One firefighter suffered a stroke and died on the way to fight a wildfire, otherwise the most serious injury recorded was a firefighter who broke a wrist fighting a fire, Crapser said.
Crapser blames the big fire season on hot, dry weather that resulted in the driest March through September period in state history and increased dry lightning strikes.
“Normally we would have a few fires in June and then our fire season would start in about mid-July,” he said.” This year, the first week in June we had several large fires and it just continued throughout the summer.”
The vast majority of the fires were started by dry lightning, but at least five large fires have been ruled human caused.
“There’s a couple still under investigation as far as the cause, but that’s higher than we would normally see for large fires,” Crapser said.
He attributed the increase in human caused fires to the extreme dry conditions rather than people being more careless.

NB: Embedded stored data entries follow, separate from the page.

import Summits.QuantumFields.YangMills.Theorems.BalabanUVNodesK0RecordFormatNames

/-!
# K0⁷ — THE RECORD-SIDE FORMAT NAMES (WORLD A), LEMMA FILE: ROW (A3) chart input-locality PROVED, ROW (Mc), the `rfl` faces of ROW Gk ∕ (N) ∕ (W-labels),
# the coordinate round trips, the `spaceI` bridge, the flat point of the chart, the nearest-cube spec, and the linearity of the chart data

Cell `ym-nodeO-ideate`, DEFINER seat `ym-nodeO-def-1` (gen 33), director-ym №440 SUMMON task (2) «the (A3) dictionary lemma in the same or a sibling module»;
sibling of the definitions-only module `BalabanUVNodesK0RecordFormatNames` (statement-form rule: proofs live here); `--kind proof --supports stmt-QuantumFields-20541
--as helper`; count-neutral.  [I] = [Balaban1987RG1].

CONTENTS.  §1 `decodeCfg_encodeCfg` ∕ `encodeCfg_decodeCfg` (the coordinates are a bijection onto 11b's `Sect2.CPair`); `recordUc_eq_preimage_spaceI` (the spaces of
record ARE the pull-back of 11b's `Sect2.spaceI` at any setting with the record's model and (1.12) constant).  §2 ★ `recordChart_inputLocal` = lens-1's ROW (A3)
`ChartInputLocal (cX K) (coords K) (χ K)` at the names, PROVED (definitional for the coordinatewise chart); `decodeCfg_recordChart_zero` (the chart origin is the
unit configuration `(1, 0)` — the flat point (O2′) speaks about).  §3 the faces: `recordGk_eq` (ROW Gk, `rfl`), `recordE_eq` (ROW (W-labels), `rfl`), `recordN_eq`
(ROW (N), `rfl`), `rowMc` ∕ `mcGuard_pow` (ROW (Mc)), `recordPick_spec` ∕ `recordSiteGeom_distD_le` (the nearest cube minimises), `recordAd_apply` (`rfl`).
§4 linearity: `sl2Coord_add ∕ _smul`, `chartMat_add ∕ _smul`.  §5 (v2) the VOLUME SHIFT:
`pow_mul_dvd_sitesPerDir` ∕ `domCount_mul_side_eq` (from `recordK₀ F Mc k` on, the `Mc`-cubes tile `T_K` exactly; the torus side is the tree's
`T4Family.sitesPerDir_eq`) and `rowMc_cofinal` (ROW (Mc) cofinal).  §6 (v3) `treeLeaf_recordCc` (ROW (LeavesT) at the names = the tree's `hTree_torus`, constant
`K₀(4·2⁴, 8)` uniform in every letter) and the structural half of the repaired 27932‴: `recordDom44` is CONVEX, BALANCED, OPEN (`convex_balanced_isOpen_recordDom44`)
and contains `0` for `α₂ > 0` (`zero_mem_recordDom44`).  §7 (v3) `chart44DAt_iff` (`Iff.rfl` to typer-1's tree `Chart44D`) and NamesAgree′ ∕ ROW Gk ∕ ROW (W-labels)
faces (`rfl`) for the CENTRED record instance `recordResponse9Data(From)Ctr` of `B12FormatPlus.Response9Data`; §8 (v3) the centred window: base cube
off the seam, seam cubes at distance `≥ recordR ≥ N∕4` on the tiled range, window labels carried to window labels.

HONEST FRAMING.  Bookkeeping about NAMES; nothing of Bałaban asserted, ported or discharged; texts 27930⁗∕27931‴∕27932″ UNSIGNED; K0⁷ NOT closed; NODE O 0∕1;
COUNT 8∕28 · K 1∕4 UNMOVED; finite `𝕋⁴_{L^K}` at fixed ε — NOT continuum ∕ ℝ⁴ ∕ OS; **the Yang–Mills mass gap (Clay) is NOT proved by any of this.**
No `sorry`; standard axioms.
-/

noncomputable section

open scoped BigOperators Matrix.Norms.L2Operator

namespace Summit.QuantumFields.YangMills.Theorems.K0RecordFormatNames

open Literature.MathematicalPhysics.QuantumFieldTheory.Balaban1983to89
open Literature.MathematicalPhysics.QuantumFieldTheory.Balaban1983to89.Node00
open Literature.MathematicalPhysics.QuantumFieldTheory.Balaban1983to89.T4Continuum (T4Family)
open Literature.MathematicalPhysics.QuantumFieldTheory.Balaban1983to89.TreeLengthTorus (TPt)
open NormedSpace (exp)

variable (F : T4Family)

/-! ## §1  Coordinate round trips and the `spaceI` bridge -/

/-- `decode ∘ encode = id`. [cite: Balaban1987RG1, (1.9) p.262 (bookkeeping)] -/
@[simp] theorem decodeCfg_encodeCfg (K : ℕ) (φ : Sect2.CPair (F.P K) (MatA 2)) : decodeCfg F K (encodeCfg F K φ) = φ := by
  ext b i j <;> simp [decodeCfg, encodeCfg]

/-- `encode ∘ decode = id`. [cite: Balaban1987RG1, (1.9) p.262 (bookkeeping)] -/
@[simp] theorem encodeCfg_decodeCfg (K : ℕ) (u : Fin (recordBondCount F K) → ℂ) : encodeCfg F K (decodeCfg F K u) = u := by
  ext n
  have hn : cfgEquiv F K ((cfgEquiv F K).symm n) = n := Equiv.apply_symm_apply _ _
  rcases hc : (cfgEquiv F K).symm n with ⟨b | b, i, j⟩ <;> rw [hc] at hn <;> simp [encodeCfg, decodeCfg, hc, hn]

The largest fire that was human caused was the Oil Creek Fire that burned about 62,000 acres in Weston County. It was started when a cross bar holding up a power line failed, dropping the power line to the ground where it sparked the fire, Crapser said.
While it cost $100 million to fight the fires, Crapser said about $60 million of that will be paid by the federal government because it involved federal forest and land.
Of the remaining $40 million state and local governments are responsible for because the fires were on state and private land, some of that also will be paid with federal money reserved for fires that threaten homes and other buildings, he said.
Crapser already is concerned about what next year’s fire season might bring because long term forecasts, while unreliable, foresee continued dry weather this winter.